00002d34.00001180::2018/01/29-16:47:34.990 WARN [RHS] Cluster service has terminated. Cluster.Service.Running.Event got signaled.
00001270.00001228::2018/01/29-16:47:34.992 INFO [RHS] Exiting.
00002d34.00001180::2018/01/29-16:47:35.003 INFO [RHS] Exiting.
I can't find much on the above, but I do know that error 87 is "The parameter is incorrect". Which, is not very helpful in the case. If we try and force the cluster service to start manually with ForceQuorum, it never fully starts up and actually gets stuck in a starting loop where it starts and stops constantly and logs to the event log with the error "The parameter is incorrect".
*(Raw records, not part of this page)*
import Summits.Parity.GeneralizedHardyLittlewood.Theses.LeeYangFibres
import Summits.Parity.GeneralizedHardyLittlewood.Theorems.LeeYangFibresPrimeCellsRelativeLocator
import Summits.Parity.GeneralizedHardyLittlewood.Theorems.LeeYangFibresPrimeCellsRelativeHardyLittlewoodDictionary
import Summits.Parity.GeneralizedHardyLittlewood.Theorems.LeeYangFibresPrimeCellsRelativeHardyLittlewoodTools
import Literature.NumberTheory.Sieve.HardyLittlewoodLowRankProofs
import Literature.NumberTheory.Sieve.LinearEquationsInPrimesCount
import Literature.NumberTheory.LFunctions.RHWave0PNTProofs
import HarnessLib

/-!
# `PrimeCellsRelative` implies the Hardy–Littlewood prime `k`-tuples conjecture (crux stmt-Parity-14112)

Hardness certificate for the crux `PrimeCellsRelative` of route `LeeYangFibres`
(Parity / GeneralizedHardyLittlewood, line `Sketch`): the crux implies the tree's registered open
conjecture `Literature.NumberTheory.Sieve.HardyLittlewoodTuples` (parity.S01, Hardy–Littlewood 1923,
Theorem X 1: `π_H(x) ∼ 𝔖(H) x / log^k x` for every admissible `H`, `k = #H`), hence so do
`RelativeDimOne` (stmt-Parity-14113), `DimOne` (stmt-Parity-0819) and the summit conjunct
`GeneralizedHardyLittlewood` (Green–Tao Conj. 1.2); also in the `Li_k` form
(`HardyLittlewoodTuplesLi`).

Proof. Rank `≤ 1` is the prime number theorem (`hardyLittlewoodTuples_of_card_le_one` with the
tree's `primeCounting_isEquivalent_holds`). For `k ≥ 1` apply the crux to the translate system
`ψⱼ(n) = n + hⱼ` on `K = [1, x]` (dictionary `…HardyLittlewoodDictionary`: non-degenerate,
`∏_p β_p = 𝔖(H)`, `x - O_H(1) ≤ β_∞ ≤ x`, prime-point count `= π_H(x)`); the cell count differs from
the prime-point count by `≤ k (2 x^{1/u} + 1)` (`Theorems.LeeYangFibresCells`), the prime number
theorem window gives `(A₁(x) log x / x)^k = 1 + o(1)` (`roughDensity_window`,
`exists_eta_pow_near_one`), `log^{k+1} x = o(√x)` kills the error count
(`errCount_mul_log_pow_le`), and `hl_arith` assembles `|π_H(x) - 𝔖 x/log^k x| ≤ δ 𝔖 x/log^k x`
for every `δ > 0`, with the crux taken at precision `ε = min(1/2, δ𝔖/(8(2𝔖+1)))` (`𝔖(H) > 0` by
admissibility, `singularSeries_pos_iff_holds`).

References: G. H. Hardy, J. E. Littlewood, Acta Math. 44 (1923), Theorem X 1 p. 61
[HardyLittlewood1923]; B. Green, T. Tao, Ann. of Math. 171 (2010), Conj. 1.2 / 1.4 [GreenTao2010];
H. L. Montgomery, R. C. Vaughan, *Multiplicative Number Theory I*, §8.1 [MontgomeryVaughan2007].
-/

noncomputable section

namespace Summit.Parity.GeneralizedHardyLittlewood.Cruxes.PrimeCellsRelative.Sketch

open scoped BigOperators Topology Classical
open Filter Finset Asymptotics Literature.NumberTheory.Sieve
open Summit.Parity.GeneralizedHardyLittlewood.Theses.LeeYangFibres
open Summit.Parity.GeneralizedHardyLittlewood.Theorems.LeeYangFibresCells

/-- **Hardness certificate: `PrimeCellsRelative → HardyLittlewoodTuples`** (parity.S01, the
Hardy–Littlewood prime `k`-tuples conjecture, registered open in the tree). For an admissible `H`
(rank `≤ 1` is the prime number theorem, `hardyLittlewoodTuples_of_card_le_one`), apply the crux to
the translate system `(n + hⱼ)ⱼ` on `K = [1, x]`: by the dictionary
(`…HardyLittlewoodDictionary`) its singular product is `𝔖(H) > 0`, `x - O_H(1) ≤ β_∞ ≤ x`, and its
prime-point count is `π_H(x)`, which the cell count approximates within `k (2 x^{1/u} + 1)`
(`Theorems.LeeYangFibresCells`); the prime number theorem window turns `(A₁(x)/x)^k` into
`(1 + o(1))/log^k x`, and `hl_arith` assembles `π_H(x) = (1 + O(δ)) 𝔖(H) x / log^k x`.
Registered helper of crux stmt-Parity-14112 (line `Sketch`).
[cite: HardyLittlewoodPN3, Theorem X 1 p. 61; GreenTao2010, Conj. 1.4] -/
theorem primeCellsRelative_implies_hardyLittlewoodTuples (hP : PrimeCellsRelative) :
    HardyLittlewoodTuples := by
  intro H hH
  rcases Nat.lt_or_ge H.card 1 with h0 | hk
  · exact hardyLittlewoodTuples_of_card_le_one
      Literature.NumberTheory.LFunctions.primeCounting_isEquivalent_holds (by omega)
  have hs : 0 < singularSeries H := (singularSeries_pos_iff_holds H).mpr hH
  set s := singularSeries H with hsdef
  rw [Asymptotics.IsEquivalent, Asymptotics.isLittleO_iff]
  intro δ₀ hδ₀
  -- work at precision `δ = min δ₀ 1`
  set δ : ℝ := min δ₀ 1 with hδdef
  have hδ : 0 < δ := lt_min hδ₀ one_pos
  have hδ1 : δ ≤ 1 := min_le_right _ _
  have hδδ₀ : δ ≤ δ₀ := min_le_left _ _
  -- parameters
  obtain ⟨η, hη0, hη12, hηup, hηlo⟩ := exists_eta_pow_near_one H.card (by positivity : 0 < δ / 8)
  set T : ℕ := H.sup Int.natAbs with hTdef
  have hT : ∀ j : Fin H.card, (((H.equivFin.symm j : H) : ℤ)).natAbs ≤ T := fun j =>
    Finset.le_sup (f := Int.natAbs) (H.equivFin.symm j).2
  set ε : ℝ := min (1 / 2) (δ / 8 * s / (2 * s + 1)) with hεdef
  have hε0 : 0 < ε := lt_min (by norm_num) (by positivity)
  have hε2 : ε * (2 * s + 1) ≤ δ / 8 * s := by
    have := min_le_right (1 / 2 : ℝ) (δ / 8 * s / (2 * s + 1))
    rw [← hεdef, le_div_iff₀ (by positivity)] at this
    exact this
  set c : ℝ := δ * s / (24 * H.card) with hcdef
  have hk0 : (0 : ℝ) < H.card := by exact_mod_cast hk
  have hc : 0 < c := by positivity
  obtain ⟨u, hu, N₀, hN₀⟩ := hP H.card (H.card + H.card * T) hk ε hε0
  -- thresholds
  have hwin := eventually_primeCounting_window hη0
  have hgrow := eventually_log_growth H.card 1 hη0 hc hc
  filter_upwards [hwin, hgrow, eventually_ge_atTop N₀, eventually_ge_atTop (T + 1),
    eventually_ge_atTop ⌈8 * ((T : ℝ) + 1) / δ⌉₊] with x hxwin hxgr hx₀ hxT hxT'
  obtain ⟨hlog1, -, -, hlogk⟩ := hxgr
  have hx1 : 1 ≤ x := le_trans (by omega) hxT
  have hx1' : (1 : ℝ) ≤ x := by exact_mod_cast hx1
  have hx0' : (0 : ℝ) < x := by linarith
  have hlog : 0 < Real.log x := by linarith
  have hTx : ((T : ℝ) + 1) ≤ δ / 8 * x := by
    have h8 := (Nat.ceil_le).mp hxT'
    rw [div_le_iff₀ hδ] at h8
    linarith
  -- the translate system and its dictionary
  have hnd := isNondegenerateSystem_shift (fun j : Fin H.card => ((H.equivFin.symm j : H) : ℤ))
    (fun j j' hjj' => H.equivFin.symm.injective (Subtype.ext hjj'))
  have haff := affLinSize_shift_le (fun j : Fin H.card => ((H.equivFin.symm j : H) : ℤ)) hT hx1
  have hsing := singularProduct_shift_eq_singularSeries H
  have hcount := primeTupleCount_eq_primePointCount H x
  obtain ⟨hβ1, hβ2⟩ := archFactor_shift_bounds
    (fun j : Fin H.card => ((H.equivFin.symm j : H) : ℤ)) hT hxT
  set Ψ : Fin H.card → AffLinForm 1 :=
    fun j => (⟨fun _ => (1 : ℤ), ((H.equivFin.symm j : H) : ℤ)⟩ : AffLinForm 1) with hΨ
  set K : Set (Fin 1 → ℝ) := Set.Icc (fun _ : Fin 1 => (1 : ℝ)) (fun _ => (x : ℝ)) with hK
  have hKc : Convex ℝ K := convex_Icc _ _
  have hKB : K ⊆ realBox 1 x := by
    refine Set.Icc_subset_Icc (fun _ => ?_) le_rfl
    show -(x : ℝ) ≤ 1
    linarith
  have hb := hN₀ x hx₀ Ψ hnd haff K hKc hKB
  rw [hsing] at hb
  have hZ0 : 0 ≤ (x : ℝ) ^ ((1 : ℝ) / u) := Real.rpow_nonneg (Nat.cast_nonneg x) _
  -- assemble
  rw [Pi.sub_apply, Real.norm_eq_abs, Real.norm_eq_abs, hcount]
  refine le_trans ?_ (mul_le_mul_of_nonneg_right hδδ₀ (abs_nonneg _))
  refine hl_arith H.card hb (card_cells_le_primePointCount x _ Ψ K)
    (primePointCount_le_card_cells_add hZ0 Ψ hnd K) hx0' hlog hs hδ hδ1 hε0.le hε2 ?_ ?_ hβ2 ?_ ?_
  · -- the error count
    have h := errCount_mul_log_pow_le (k := H.card) hx1' hu hlog1 hlogk
    have h3 : 3 * (H.card : ℝ) * c * x = δ / 8 * (s * x) := by
      rw [hcdef]; field_simp; ring
    rw [h3] at h
    exact h
  · linarith
  · refine hηlo.trans (pow_le_pow_left₀ (by linarith) ?_ _)
    exact (roughDensity_window hxwin hx1 hu).1
  · refine le_trans (pow_le_pow_left₀ ?_ ?_ _) hηup
    · exact mul_nonneg (div_nonneg (Nat.cast_nonneg _) (Nat.cast_nonneg _)) hlog.le
    · exact (roughDensity_window hxwin hx1 hu).2

/-! ### Corollaries: the `Li` form, the sibling nodes and the summit -/

/-- The crux implies the prime `k`-tuples conjecture in Hardy–Littlewood's own `Li_k` form
(Theorem X 1 verbatim), via the tree's `hardyLittlewoodTuples_iff_li_holds`.
[cite: HardyLittlewoodPN3, Theorem X 1 (5.663)–(5.664) p. 61] -/
theorem primeCellsRelative_implies_hardyLittlewoodTuplesLi (hP : PrimeCellsRelative) :
    HardyLittlewoodTuplesLi :=
  (show HardyLittlewoodTuples ↔ HardyLittlewoodTuplesLi from hardyLittlewoodTuples_iff_li_holds).mp
    (primeCellsRelative_implies_hardyLittlewoodTuples hP)

/-- `RelativeDimOne` (stmt-Parity-14113) implies the prime `k`-tuples conjecture, through the landed
up-transfer `primeCellsRelative_of_relativeDimOne`. [cite: GreenTao2010, Conj. 1.4] -/
theorem relativeDimOne_implies_hardyLittlewoodTuples (hR : RelativeDimOne) : HardyLittlewoodTuples :=
  primeCellsRelative_implies_hardyLittlewoodTuples (primeCellsRelative_of_relativeDimOne hR)

/-- `DimOne` (stmt-Parity-0819, Green–Tao Conj. 1.2 at `d = 1`) implies the prime `k`-tuples
conjecture. [cite: GreenTao2010, Conj. 1.2] -/
theorem dimOne_implies_hardyLittlewoodTuples (hD : DimOne) : HardyLittlewoodTuples :=
  primeCellsRelative_implies_hardyLittlewoodTuples (primeCellsRelative_of_dimOne hD)

/-- **The summit conjunct implies the Hardy–Littlewood prime `k`-tuples conjecture**: Green–Tao's
generalised Hardy–Littlewood conjecture (all complexities) contains parity.S01 — the case `d = 1` of
the translate systems, in counting form. [cite: GreenTao2010, Conj. 1.2 and Conj. 1.4] -/
theorem generalizedHardyLittlewood_implies_hardyLittlewoodTuples
    (hG : _root_.GeneralizedHardyLittlewood) : HardyLittlewoodTuples :=
  primeCellsRelative_implies_hardyLittlewoodTuples (primeCellsRelative_of_generalizedHardyLittlewood hG)

end Summit.Parity.GeneralizedHardyLittlewood.Cruxes.PrimeCellsRelative.Sketch

end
We have since rebuilt and reconfigured both Exchange 2016 servers in an attempt to resolve this problem and have ended up facing the exact same issue. I have included a link to the logs below, as that may provide some more information that I may be missing here.
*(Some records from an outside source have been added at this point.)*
import Summits.ResolutionOfSingularities.ResolutionOfSingularities.Theorems.CouplingCutKernels
import HarnessLib

/-!
# RiderCutClasses — decomp-res node «RiderCut» (lens-4 g19; critic row 123: landing order 17:52:13Z)
refining the MaxContactCut aside 32260 (host of the lens-4 column).  Tree file 1/3 of the node.

Content VERBATIM from the decomp-res lens-4 g19 delta `HOME/decomp-res-lens-4/g19/parts/g19-new.lean` (sha256 8a1606b4756fe017;
= §32–§37 of `HOME/decomp-res-lens-4/g19/RiderCut.lean` @4ef41708, whose §1–§31 are g18 CouplingCut
@5bf7b2ca l.244–2968 VERBATIM and
ALREADY in the tree as `Theorems/HugValuationCut*`, `MarkingBudget*`, `WeightDescent*`, `FactorContact*`,
`CouplingCut*` and their
`MaxContactCut<Node>` wiring files).  HOME = run/shared/lean/pub/decomp-res.  Critic order 2026-08-30T17:52:13Z.

Route-independent, OUTSIDE the Theses cone (importable by the route file for asides): §32 the RIDER AXIS —
`RiderMult`, `HugMult`,
the typed `RiderCensus` (structure) and its consequences (`RiderCensus.riderLaw`, `exists_commensurable_companion`,
`five_mul_pow_le`,
all PROVED from the census datum); §33 the cells of the GROUND-FIELD CUT of the g18 located residual (perfect / imperfect `k`,
EXACT `incommensurableWildDrifting_iff_perfect_imperfect`, vacuous below weight 5); §34 the rider port `RiderPort`
(COSTUME, counted 0);
the all-weights classes `NoIncommensurableWildDriftingImperfectTowers` (THE LOCATED RESIDUAL of g19, weights ≥ 5 only:
`…_iff_five_le`) / `NoIncommensurableWildDriftingPerfectTowers` (decided half); §37 the RECURRENCE axis on the
residual, port-free:
`Free…`/`RecurrentIncommensurableWildDriftingImperfectTowersTerminate`, EXACT `…_iff_free_recurrent`, the free
part from the tree piece
`EventuallyFreeTowersTerminate` (31258 at weight `n`), `NoRecurrentIncommensurableWildDriftingImperfectTowers`.
Kernels: `RiderCutKernels`; BY-NAME wiring to 30253 / 32260 / 31258: `MaxContactCutRiderCut`.

[WRITER NOTE (decomp-res writer g6): the whole lens-4 chain lives in ONE namespace `…Theorems.HugValuationCut` (the tree's g14
namespace) so that the lens's `HugChain.`/`HugShadow.`/`MarkedShadow.` dot-notation extends the landed structures
verbatim; the lens's
`noTower_iff_perfect_and_imperfect` is the tree's `ContactShadowKernels.noTower_iff_columns`; `set_option` lines
dropped; cone-free
(no `Theses` import) so the route file can import it for asides; the BY-NAME wiring to the MaxContactCut items is in the
`MaxContactCut<Node>` companion files.]
(Sources: CossartJannsenSaito2020 Key Thm. 6.40, Cor. 6.37, Lem. 6.35/6.36; BierstoneGrigorievMilmanWlodarczyk2011
§3; CossartPiltant2019 (rider census, imperfect ground fields); Abhyankar1956; Cutkosky2009 §2.1; Giraud1975;
BierstoneMilman1997; Wlodarczyk2005; Kollar2007 §3.)
-/

noncomputable section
https://1drv.ms/f/s!ApEl8Q3xIvLoiDrVH8juRS0TjQHB
Personally, I think this may be a clustering issue, as we can't get the cluster service to start once the other Exchange server and witness are offline. We have configured multi-site SQL servers with AlwaysOn Database Availability groups and have forced fail over and forced quorum to test bringing those online without issue. So, I am a bit surprised this is doing this. This is our first experience with a failover cluster without an administrative access point, but using the PowerShell CmdLets to check cluster, node and resource health before the attempted fail over shows everything in a good state. I'm not sure what else to look at. Any help with this would be greatly appreciated.